Scientists Explain Why Human Language Never Evolved Like Computer Code

Human language is extraordinarily rich and detailed. From the perspective of information theory, however, many of the same ideas could, at least in principle, be communicated in a much more compressed form. This raises an intriguing question: if computers can efficiently transmit information using ones and zeros, why do humans not communicate through a similarly compact digital code?

Linguist Michael Hahn, based in Saarbrücken, explored this puzzle together with Richard Futrell from the University of California, Irvine. The researchers developed a model that helps explain why human language evolved the way it did. Their findings were published in Nature Human Behaviour.

Why Language Isn’t “Efficient” In The Computer Sense

Around 7,000 languages are spoken across the world today. Some are used by only a few communities, while others—including Chinese, English, Spanish, and Hindi—are spoken by billions of people. Despite major differences in vocabulary, sound systems, and grammar, all human languages share the same basic purpose: expressing meaning by combining words into phrases and arranging them into sentences.

At first glance, this may seem unnecessarily complicated. If nature generally favors efficiency and resource conservation, why would the human brain rely on such an elaborate communication system instead of something more compact and mathematically efficient?

In theory, a binary-style system could compress information more effectively than spoken language. However, Hahn and Futrell argue that human language was not optimized to minimize bits of information. Instead, it evolved to minimize mental effort during real-time communication.

Language Is Grounded In Shared Experience

According to Hahn, language is shaped by ordinary human experience. If someone invented a completely abstract word for something nobody had ever encountered—for example, “gol,” defined as half cat and half dog—listeners would have no reliable way to interpret it because the concept would not connect to anything familiar.

Similarly, combining recognizable words into a meaningless jumble does not help communication. A scrambled word such as “gadcot” contains letters from “cat” and “dog,” but it does not clearly map onto understandable concepts.
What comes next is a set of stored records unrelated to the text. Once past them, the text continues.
include hcollar hI₁ hI₂ in
/-- ★★★ **THE MULTI-LEVEL FLAT AVERAGING DICTIONARY (linear form).**  For every nested family `D` with the collar property and every index reading `I` there is a
COMPLEX-LINEAR map `T` from fine bond fields to fine gauge functions — `(TZ)(x) = Λ_jZ(y)` at the centre `x = embIter j y` of every touched `j`-site (end-point of an
index bond), `0` at every other fine site — such that: `T` maps skew-Hermitian fields to skew-Hermitian gauge functions and `𝔰𝔲(N)`-valued to `𝔰𝔲(N)`-valued ones, and
for every SKEW `Z` IN PRINT's MULTI-LEVEL KERNEL (`(Q_jZ)(c) = 0` at every index bond `(j,c)`, [B6] (2.6)∕(2.20) with `B = 0`) the regauged field lies in the RECORD's
multi-level kernel: **`Q_j(1)(Z + ∂(TZ))(c) = 0` at every index bond `(j, c)`, ALL LEVELS AT ONCE** (`Q_j(1) = dIterL j 1`, dag-n07-w1), and `(TZ)(embIter j y) = Λ_jZ(y)`
for EVERY comb family `Λ`. [cite: Balaban1985Variational, (4) p.278, (44)-(47) p.285, (150) p.301; Balaban1984PropagatorsII, (2.3)-(2.4) p.224, (2.20) p.226; Balaban1985Averaging, (11) p.18, (62) p.28] -/
theorem exists_linear_gauge_dIterL_one_eq_zero_of_bondAvgIter_eq_zero :
    ∃ T : (PBond P 0 → Matrix (Fin N) (Fin N) ℂ) →ₗ[ℂ] (Site P 0 → Matrix (Fin N) (Fin N) ℂ),
      (∀ Z : PBond P 0 → Matrix (Fin N) (Fin N) ℂ, (∀ b, star (Z b) = -Z b) → ∀ x, star (T Z x) = -T Z x) ∧
      (∀ Z : PBond P 0 → Matrix (Fin N) (Fin N) ℂ, (∀ b, Z b ∈ lieSU (Fin N)) → ∀ x, T Z x ∈ lieSU (Fin N)) ∧
      (∀ (Z : PBond P 0 → Matrix (Fin N) (Fin N) ℂ) (x : Site P 0),
        (¬ ∃ (j : ℕ) (b : PBond P j) (y : Site P j), I j b ∧ (y = b.src ∨ y = b.tgt) ∧ embIter j y = x) → T Z x = 0) ∧
      (∀ (Λ : (i : ℕ) → (PBond P 0 → Matrix (Fin N) (Fin N) ℂ) → Site P i → Matrix (Fin N) (Fin N) ℂ),
        (∀ Y y, Λ 0 Y y = 0) →
        (∀ (i : ℕ) (Y : PBond P 0 → Matrix (Fin N) (Fin N) ℂ) (y : Site P (i + 1)),
          Λ (i + 1) Y y = (P.L ^ i : ℕ) • combMean (bondAvgIter i Y) y + Λ i Y (emb y)) →
        ∀ Z : PBond P 0 → Matrix (Fin N) (Fin N) ℂ, (∀ (j : ℕ) (c : PBond P j), I j c → bondAvgIter j Z c = 0) →
          ∀ (j : ℕ) (b : PBond P j) (y : Site P j), I j b → (y = b.src ∨ y = b.tgt) → T Z (embIter j y) = Λ j Z y) ∧
      (∀ (Λ : (i : ℕ) → (PBond P 0 → Matrix (Fin N) (Fin N) ℂ) → Site P i → Matrix (Fin N) (Fin N) ℂ),
        (∀ Y y, Λ 0 Y y = 0) →
        (∀ (i : ℕ) (Y : PBond P 0 → Matrix (Fin N) (Fin N) ℂ) (y : Site P (i + 1)),
          Λ (i + 1) Y y = (P.L ^ i : ℕ) • combMean (bondAvgIter i Y) y + Λ i Y (emb y)) →
        ∀ (Z : PBond P 0 → Matrix (Fin N) (Fin N) ℂ) (x : Site P 0), T Z x = 0 ∨
          ∃ (j : ℕ) (b : PBond P j) (y : Site P j), I j b ∧ (y = b.src ∨ y = b.tgt) ∧ embIter j y = x ∧ T Z x = Λ j Z y) ∧
      (∀ (Z : PBond P 0 → Matrix (Fin N) (Fin N) ℂ) (s : ℝ), 0 ≤ s → (∀ b, ‖Z b‖ ≤ s) →
        ∀ x, ‖T Z x‖ ≤ ((P.d + 2 : ℕ) : ℝ) * (P.L : ℝ) ^ (D.k + 1) * s) ∧
      (∀ Z : PBond P 0 → Matrix (Fin N) (Fin N) ℂ, (∀ b, star (Z b) = -Z b) → (∀ (j : ℕ) (c : PBond P j), I j c → bondAvgIter j Z c = 0) →
        ∀ (j : ℕ) (c : PBond P j), I j c →
          dIterL j (1 : PBond P 0 → Matrix (Fin N) (Fin N) ℂ) (fun b => Z b + (T Z b.tgt - T Z b.src)) c = 0) := by
  classical
  obtain ⟨Λ, hΛ0, hΛs⟩ := exists_combFamily (P := P) (n := Fin N)
  -- the touched centres, as a predicate on fine sites with a Σ-witness
  let Tch : Site P 0 → Prop := fun x => ∃ p : (j : ℕ) × Site P j, (∃ b : PBond P p.1, I p.1 b ∧ (p.2 = b.src ∨ p.2 = b.tgt)) ∧ embIter p.1 p.2 = x
  let Tfun : (PBond P 0 → Matrix (Fin N) (Fin N) ℂ) → Site P 0 → Matrix (Fin N) (Fin N) ℂ := fun Z x =>
    if h : Tch x then Λ h.choose.1 Z h.choose.2 else 0
  have hT_apply : ∀ Z x, Tfun Z x = if h : Tch x then Λ h.choose.1 Z h.choose.2 else 0 := fun _ _ => rfl
  -- the KEY: on print's kernel the value at a touched centre is the comb functional of THAT touched site
  have hkey : ∀ Z : PBond P 0 → Matrix (Fin N) (Fin N) ℂ, (∀ (j : ℕ) (c : PBond P j), I j c → bondAvgIter j Z c = 0) →
      ∀ (j : ℕ) (b : PBond P j) (y : Site P j), I j b → (y = b.src ∨ y = b.tgt) → Tfun Z (embIter j y) = Λ j Z y := by
    intro Z h0 j b y hb hyb
    have hx : Tch (embIter j y) := ⟨⟨j, y⟩, ⟨b, hb, hyb⟩, rfl⟩
    rw [hT_apply, dif_pos hx]
    -- compare the chosen touched site `(j₁, y₁)` with `(j, y)`
    have hspec := hx.choose_spec
    generalize hx.choose = p at hspec ⊢
    obtain ⟨j₁, y₁⟩ := p
    obtain ⟨⟨b₁, hb₁, hyb₁⟩, heq⟩ := hspec
    rcases lt_trichotomy j₁ j with hlt | heq' | hgt
    · exact comb_eq_of_collision D hcollar hI₁ hI₂ Λ hΛs h0 hb₁ hb hyb₁ hyb hlt heq
    · -- same level: same site
      have hjP : j ≤ P.m + P.K := by
        rcases hI₁ j b hb with h | h <;> exact (D.le_of_lamSite h).trans D.hk
      subst heq'
      obtain rfl : y₁ = y := embIter_injective hjP heq
      rfl
    · exact (comb_eq_of_collision D hcollar hI₁ hI₂ Λ hΛs h0 hb hb₁ hyb hyb₁ hgt heq.symm).symm
  refine ⟨{ toFun := Tfun, map_add' := fun Z Z' => ?_, map_smul' := fun a Z => ?_ }, ?_, ?_, ?_, ?_, ?_, ?_, ?_⟩
  · funext x
    simp only [hT_apply, Pi.add_apply]
    split_ifs with h
    · exact combFamily_add Λ hΛ0 hΛs _ Z Z' _
    · rw [add_zero]
  · funext x
    simp only [hT_apply, Pi.smul_apply, RingHom.id_apply]
    split_ifs with h
    · exact combFamily_const_smul Λ hΛ0 hΛs a _ Z _
    · rw [smul_zero]
  · -- skew
    intro Z hZ x
    show star (Tfun Z x) = -Tfun Z x
    rw [hT_apply]
    split_ifs with h
    · exact combFamily_skew Λ hΛ0 hΛs hZ _ _
    · rw [star_zero, neg_zero]
  · -- 𝔰𝔲(N)
    intro Z hZ x
    show Tfun Z x ∈ lieSU (Fin N)
    rw [hT_apply]
    split_ifs with h
    · exact combFamily_mem_lieSU Λ hΛ0 hΛs hZ _ _
    · exact Submodule.zero_mem _
  · -- support
    intro Z x hx
    show Tfun Z x = 0
    rw [hT_apply, dif_neg]
    rintro ⟨⟨j, y⟩, ⟨b, hb, hyb⟩, heq⟩
    exact hx ⟨j, b, y, hb, hyb, heq⟩
  · -- centre values for every comb family
    intro Λ' hΛ'0 hΛ's Z h0 j b y hb hyb
    show Tfun Z (embIter j y) = Λ' j Z y
    rw [hkey Z h0 j b y hb hyb, combFamily_unique Λ hΛ0 hΛs Λ' hΛ'0 hΛ's]
  · -- dichotomy: zero, or the comb value of a touched site centred at `x`
    intro Λ' hΛ'0 hΛ's Z x
    show Tfun Z x = 0 ∨ _
    rw [hT_apply]
    by_cases h : Tch x
    · rw [dif_pos h]
      obtain ⟨⟨b, hb, hyb⟩, heq⟩ := h.choose_spec
      exact Or.inr ⟨h.choose.1, b, h.choose.2, hb, hyb, heq, by
        show Tfun Z x = _
        rw [hT_apply, dif_pos h, combFamily_unique Λ hΛ0 hΛs Λ' hΛ'0 hΛ's]⟩
    · rw [dif_neg h]; exact Or.inl rfl
  · -- the sup letter
    intro Z s hs hZs x
    show ‖Tfun Z x‖ ≤ _
    rw [hT_apply]
    split_ifs with h
    · obtain ⟨⟨b, hb, -⟩, -⟩ := h.choose_spec
      have hjk : h.choose.1 ≤ D.k := by rcases hI₁ _ b hb with h' | h' <;> exact D.le_of_lamSite h'
      refine (K0Stub1TouchedCentresOfDomains.norm_combFamily_le' Λ hΛ0 hΛs hs hZs _ _).trans ?_
      have hL1 : (1 : ℝ) ≤ P.L := by exact_mod_cast P.L_pos
      have hd : (0 : ℝ) ≤ ((P.d + 2 : ℕ) : ℝ) := Nat.cast_nonneg _
      exact mul_le_mul_of_nonneg_right (mul_le_mul_of_nonneg_left (pow_le_pow_right₀ hL1 (by omega)) hd) hs
    · rw [norm_zero]; positivity
  · -- the record's kernel
    intro Z hZ h0 j c hc
    show dIterL j (1 : PBond P 0 → Matrix (Fin N) (Fin N) ℂ) (fun b => Z b + (Tfun Z b.tgt - Tfun Z b.src)) c = 0
    have hskew : ∀ x, star (Tfun Z x) = -Tfun Z x := fun x => by
      rw [hT_apply]
      split_ifs with h
      · exact combFamily_skew Λ hΛ0 hΛs hZ _ _
      · rw [star_zero, neg_zero]
    have hadd : (fun b => Z b + (Tfun Z b.tgt - Tfun Z b.src)) = Z + fun b : PBond P 0 => Tfun Z b.tgt - Tfun Z b.src := rfl
    rw [hadd, map_add, Pi.add_apply, dIterL_one_eq_sub_comb Λ hΛ0 hΛs hZ j c, h0 j c hc, smul_zero, zero_sub, dIterL_one_grad hskew j c,
      hkey Z h0 j c c.tgt hc (Or.inr rfl), hkey Z h0 j c c.src hc (Or.inl rfl)]
    abel
/-
Copyright (c) 2026 the pub-hodgecm-mathlib formalisation cell (harness21).  Prover seat hodgecm-mathlib-LH4-p08 (g2), req620 Track A «(D-RAM) FOUR-FRAME» squad
(heir LEAD F0P3a-plan (g19) (R-17) «NI2 ⊕ MS»; dealer LH4-plan (g10); MS first seat LH4-p11 (g0) BRICK LIST v2 2386a95463715ed5, brick M).  2026-09-03.
-/
import Mathlib.Topology.Algebra.Valued.ValuationTopology
import HarnessLib

/-!
# Crux `H413`, line LH4 «(D-RAM) FOUR-FRAME» road — unit U3_Laws (iii), (R-17) MS ROAD A, TIER 2 SUPPORT: brick M «UNIT-TRIPLE NORM INDEX 8» — under the (NI2) dichotomy with
# witness `c`, every `σ`-fixed unit vector `u` is SLOTWISE `c^{e_i}·N(z_i)` for a unique sign vector `e : ι → Bool` (`𝒰 ∕ N𝒯 ≅ (ℤ∕2)^ι`, the «8» at `ι = Fin 3`)

Cell `hodgecm-mathlib` (D-0151), FLOOR 0, crux item H413 = `stmt-HodgeConjecture-24833`, route of record `HCCMUnconditional`; squad F0∕P3c∕LH4 (req618∕req620).  THEOREMS ONLY
(no `def`, no instance, no notation, no `sorry`, default heartbeats); lane `--supports stmt-HodgeConjecture-24833 --as helper` (count-neutral).  Brick M of LH4-p11 (g0)'s MS ROAD-A
list v2 (`F0/P3c/LH4/LH4-p11/g0/MS-ROAD-A-BRICKS.v2.LH4p11g0.md`), the «8» of the orbit count (3c-iii) ∕ MEMO §2 (3)(d) (`[𝒰 : N𝒯] = 8`): it consumes ONLY the conclusion of (NI2)
★ `stub_U3_normIndexTwo` ∕ ★ p855402 `normIndexTwo` — a `σ`-fixed unit `c` with `∀ x, σ x = x → x ≠ 0 → (∃ z, z·σz = x) ∨ ∃ z, z·σz = c·x` — as a HYPOTHESIS, plus `¬ ∃ z, z·σz = c`
for uniqueness; pure algebra over a field with a ring endomorphism `σ` (no valuation axioms beyond `|c| = 1 ⇒ c ≠ 0`, no completeness, no involutivity of `σ`).

WHAT IS PROVED (`K` a field with `Valued K ℤᵐ⁰`, `σ : K →+* K`, any index type `ι`; heads usable at `ι = Fin 3` verbatim):
* §1 scalar: `exists_normClass_of_dichotomy` — every `σ`-fixed `x ≠ 0` is `c^{e}·(z·σz)` for some `e : Bool`, `z : K` (the second alternative `z·σz = c·x` is rewritten as
  `x = c·N(z∕c)` using `σc = c`); `normClass_unique` — if `c` is not a norm then `c^{e}·N(z) = c^{e'}·N(z') ≠ 0` forces `e = e'` (`c = N(z'∕z)^{±1}` otherwise).
* §2 HEAD **`exists_signVector_norm_of_dichotomy`** — for `u : ι → K` with `σ(u_i) = u_i`, `|u_i| = 1`: `∃ (e : ι → Bool) (z : ι → K), ∀ i, u i = (if e i then c else 1) * (z i * σ (z i))`;
  **`signVector_unique`** — `e` is unique given `¬ ∃ z, z·σz = c`; `existsUnique_signVector_of_dichotomy` — the `∃!`-packaging.
HONEST LABEL.  Count-neutral; nothing printed is asserted (the dichotomy is a binder here — its proof is ★ p855402 ∕ ★ `Literature/…/WildQuadraticDatumUnitNormIndexTwo`); the census
laws stay PROVER TARGETS; `HC_CM` is proved only modulo the 7 printed citations (2 remaining named inputs: hLiu418 = `stmt-HodgeConjecture-24832`, h413 = `stmt-HodgeConjecture-24833`)
until rung 0 closes.

## References
* [Serre1979] J.-P. Serre, *Local Fields*, GTM 67 (1979), Ch. V §3 (norm groups of a ramified quadratic extension: `[F^× : N E^×] = 2` locally), Ch. XIV §3.
* [Rogawski1990] J. Rogawski, *Automorphic Representations of Unitary Groups in Three Variables*, Ann. of Math. Stud. 123 (1990), §3.9–§3.10 (the classes `H¹(F, T)` of the
  diagonal torus: sign vectors `(F^×∕N E^×)^3`).
-/

set_option autoImplicit false

noncomputable section

namespace Summit.HodgeConjecture.HodgeConjecture.Cruxes.H413.F0P3cDyRamUnitTripleNormIndexEight

open scoped Valued WithZero

variable {K : Type*} [Field K] [Valued K ℤᵐ⁰]

/-! ## §1 One slot: the norm class of a `σ`-fixed non-zero scalar -/

omit [Valued K ℤᵐ⁰] in
/-- **Every `σ`-fixed non-zero `x` is `c^{e}·N(z)`** under the dichotomy with witness `c` (`σc = c`, `c ≠ 0`): the alternative `z·σz = c·x` reads `x = c·N(z∕c)` since
`N(z∕c) = N(z)∕c²`. [cite: Serre1979, V §3] -/
theorem exists_normClass_of_dichotomy (σ : K →+* K) {c : K} (hσc : σ c = c) (hc0 : c ≠ 0)
    (hdich : ∀ x : K, σ x = x → x ≠ 0 → (∃ z : K, z * σ z = x) ∨ ∃ z : K, z * σ z = c * x) {x : K} (hσx : σ x = x) (hx : x ≠ 0) :
    ∃ (e : Bool) (z : K), x = (if e then c else 1) * (z * σ z) := by
  rcases hdich x hσx hx with ⟨z, hz⟩ | ⟨z, hz⟩
  · exact ⟨false, z, by rw [if_neg Bool.false_ne_true, one_mul, hz]⟩
  · refine ⟨true, z / c, ?_⟩
    rw [if_pos rfl, map_div₀, hσc]
    field_simp
    linear_combination (-1 : K) * hz

omit [Valued K ℤᵐ⁰] in
/-- **The class is well defined when `c` is not a norm**: `c^{e}·N(z) = c^{e'}·N(z') ≠ 0 ⇒ e = e'` (else `c = N(z'∕z)` or `c = N(z∕z')`). [cite: Serre1979, V §3] -/
theorem normClass_unique (σ : K →+* K) {c : K} (hc : ¬ ∃ z : K, z * σ z = c) {e e' : Bool} {z z' : K}
    (h : (if e then c else 1) * (z * σ z) = (if e' then c else 1) * (z' * σ z')) (hne : (if e then c else 1) * (z * σ z) ≠ 0) : e = e' := by
  by_contra hee
  apply hc
  have hz : z ≠ 0 := fun h0 => hne (by rw [h0, zero_mul, mul_zero])
  have hσz : σ z ≠ 0 := fun h0 => hne (by rw [h0, mul_zero, mul_zero])
  have hne' : (if e' then c else 1) * (z' * σ z') ≠ 0 := h ▸ hne
  have hz' : z' ≠ 0 := fun h0 => hne' (by rw [h0, zero_mul, mul_zero])
  have hσz' : σ z' ≠ 0 := fun h0 => hne' (by rw [h0, mul_zero, mul_zero])
  cases e <;> cases e'
  · exact absurd rfl hee
  · -- `N(z) = c·N(z')` ⇒ `c = N(z∕z')`
    refine ⟨z / z', ?_⟩
    simp only [Bool.false_eq_true, ↓reduceIte, one_mul] at h
    rw [map_div₀]
    field_simp
    linear_combination h
  · -- `c·N(z) = N(z')` ⇒ `c = N(z'∕z)`
    refine ⟨z' / z, ?_⟩
    simp only [Bool.false_eq_true, ↓reduceIte, one_mul] at h
    rw [map_div₀]
    field_simp
    linear_combination -h
  · exact absurd rfl hee

/-! ## §2 HEAD — unit vectors: the sign vector of a `σ`-fixed unit triple -/

/-- **«UNIT-TRIPLE NORM INDEX 8», existence** (brick M verbatim at `ι = Fin 3`): under the (NI2) dichotomy with a `σ`-fixed unit witness `c`, every vector `u` of `σ`-fixed units is
slotwise `u_i = c^{e_i}·(z_i·σz_i)` for some sign vector `e : ι → Bool` and `z : ι → K` — the map `𝒰 → (ℤ∕2)^ι`, `u ↦ e`, whose fibres are the `N𝒯`-cosets (MEMO §2 (3)(d): `[𝒰 : N𝒯] =
2^3 = 8`). [cite: Serre1979, V §3] [cite: Rogawski1990, §3.9–§3.10] -/
theorem exists_signVector_norm_of_dichotomy {K : Type*} [Field K] [Valued K ℤᵐ⁰] {ι : Type*} (σ : K →+* K) {c : K} (hσc : σ c = c) (hcv : Valued.v c = 1)
    (hdich : ∀ x : K, σ x = x → x ≠ 0 → (∃ z : K, z * σ z = x) ∨ ∃ z : K, z * σ z = c * x)
    (u : ι → K) (hu : ∀ i, σ (u i) = u i ∧ Valued.v (u i) = 1) :
    ∃ (e : ι → Bool) (z : ι → K), ∀ i, u i = (if e i then c else 1) * (z i * σ (z i)) := by
  have hc0 : c ≠ 0 := fun h => by simp [h] at hcv
  have hu0 : ∀ i, u i ≠ 0 := fun i h => by simpa [h] using (hu i).2
  choose e z hez using fun i => exists_normClass_of_dichotomy σ hσc hc0 hdich (hu i).1 (hu0 i)
  exact ⟨e, z, hez⟩

/-- **«UNIT-TRIPLE NORM INDEX 8», uniqueness of the sign vector**: if `c` is NOT a norm (`¬ ∃ z, z·σz = c` — the properness half of (NI2)), two slotwise representations
`c^{e_i}·N(z_i) = c^{e'_i}·N(z'_i)` of the same non-zero vector have `e = e'`. [cite: Serre1979, V §3] [cite: Rogawski1990, §3.9–§3.10] -/
theorem signVector_unique {K : Type*} [Field K] [Valued K ℤᵐ⁰] {ι : Type*} (σ : K →+* K) {c : K} (hc : ¬ ∃ z : K, z * σ z = c)
    {u : ι → K} (hu0 : ∀ i, u i ≠ 0) {e e' : ι → Bool} {z z' : ι → K}
    (he : ∀ i, u i = (if e i then c else 1) * (z i * σ (z i))) (he' : ∀ i, u i = (if e' i then c else 1) * (z' i * σ (z' i))) : e = e' :=
  funext fun i => normClass_unique σ hc ((he i).symm.trans (he' i)) ((he i) ▸ hu0 i)

/-- **«UNIT-TRIPLE NORM INDEX 8», `∃!` form**: under (NI2) with a NON-NORM unit witness `c`, every vector of `σ`-fixed units has a UNIQUE sign vector `e : ι → Bool` with
`u_i ∈ c^{e_i}·N(K^×)` for all `i` (`𝒰 ∕ N𝒯 ≅ (ℤ∕2)^ι`; at `ι = Fin 3` the eight classes of the orbit count (3c-iii)). [cite: Serre1979, V §3] [cite: Rogawski1990, §3.9–§3.10] -/
theorem existsUnique_signVector_of_dichotomy {K : Type*} [Field K] [Valued K ℤᵐ⁰] {ι : Type*} (σ : K →+* K) {c : K} (hσc : σ c = c) (hcv : Valued.v c = 1)
    (hc : ¬ ∃ z : K, z * σ z = c) (hdich : ∀ x : K, σ x = x → x ≠ 0 → (∃ z : K, z * σ z = x) ∨ ∃ z : K, z * σ z = c * x)
    (u : ι → K) (hu : ∀ i, σ (u i) = u i ∧ Valued.v (u i) = 1) :
    ∃! e : ι → Bool, ∃ z : ι → K, ∀ i, u i = (if e i then c else 1) * (z i * σ (z i)) := by
  have hu0 : ∀ i, u i ≠ 0 := fun i h => by simpa [h] using (hu i).2
  obtain ⟨e, z, hez⟩ := exists_signVector_norm_of_dichotomy σ hσc hcv hdich u hu
  exact ⟨e, ⟨z, hez⟩, fun e' ⟨z', he'⟩ => signVector_unique σ hc hu0 he' hez⟩

end Summit.HodgeConjecture.HodgeConjecture.Cruxes.H413.F0P3cDyRamUnitTripleNormIndexEight

end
By contrast, the phrase “cat and dog” works instantly because it connects directly to ideas people already recognize.

The Brain Prefers Predictable Patterns Over Maximum Compression

Hahn summarizes the broader principle simply: what appears mathematically “inefficient” may actually be easier for the brain to process. Human language constantly relies on background knowledge, shared context, and learned expectations about what is likely to come next.

He compares this process to taking a familiar route to work. Even if the usual path is not the shortest one, it often feels easier because it is predictable and requires less active attention. A shorter but unfamiliar route may feel more mentally exhausting because it demands continuous focus and decision-making.

Similarly, a fully compressed digital communication system might transmit information quickly, but it would likely require far more cognitive effort for humans to produce and interpret. Both speaking and understanding would become mentally demanding tasks.

How Prediction Helps The Brain Understand Speech

The researchers emphasize that the human brain constantly predicts which words and sentence structures are likely to appear next. These expectations are built through years of exposure to a native language, making common linguistic patterns deeply ingrained.

Hahn illustrates this idea using German. The phrase “Die fünf grünen Autos” (“the five green cars”) is immediately understandable to German speakers, while a rearranged version such as “Grünen fünf die Autos” (“green five the cars”) feels unnatural and far more difficult to process.

In the normal sentence structure, each word gradually narrows the range of possibilities. “Die” signals certain grammatical expectations, “fünf” suggests a countable noun, and “grünen” indicates a plural object associated with a color. By the time the final noun appears, the brain has already reduced uncertainty and can easily integrate the final piece of meaning.

When the order is scrambled, however, those predictive cues arrive in unexpected positions, making it harder for the brain to construct meaning step by step.

What This Could Mean For AI

Hahn and Futrell also demonstrated these effects mathematically, showing that human language appears optimized for reducing cognitive load rather than maximizing compression efficiency.

The findings suggest that language evolved specifically for human brains operating under real-time constraints—not for the most compact possible encoding of information.

The research may also have implications for artificial intelligence systems, including large language models such as ChatGPT and Microsoft Copilot. Understanding how humans rely on prediction, familiarity, and gradual interpretation may help engineers design AI systems that communicate in ways that feel more intuitive and mentally effortless for users.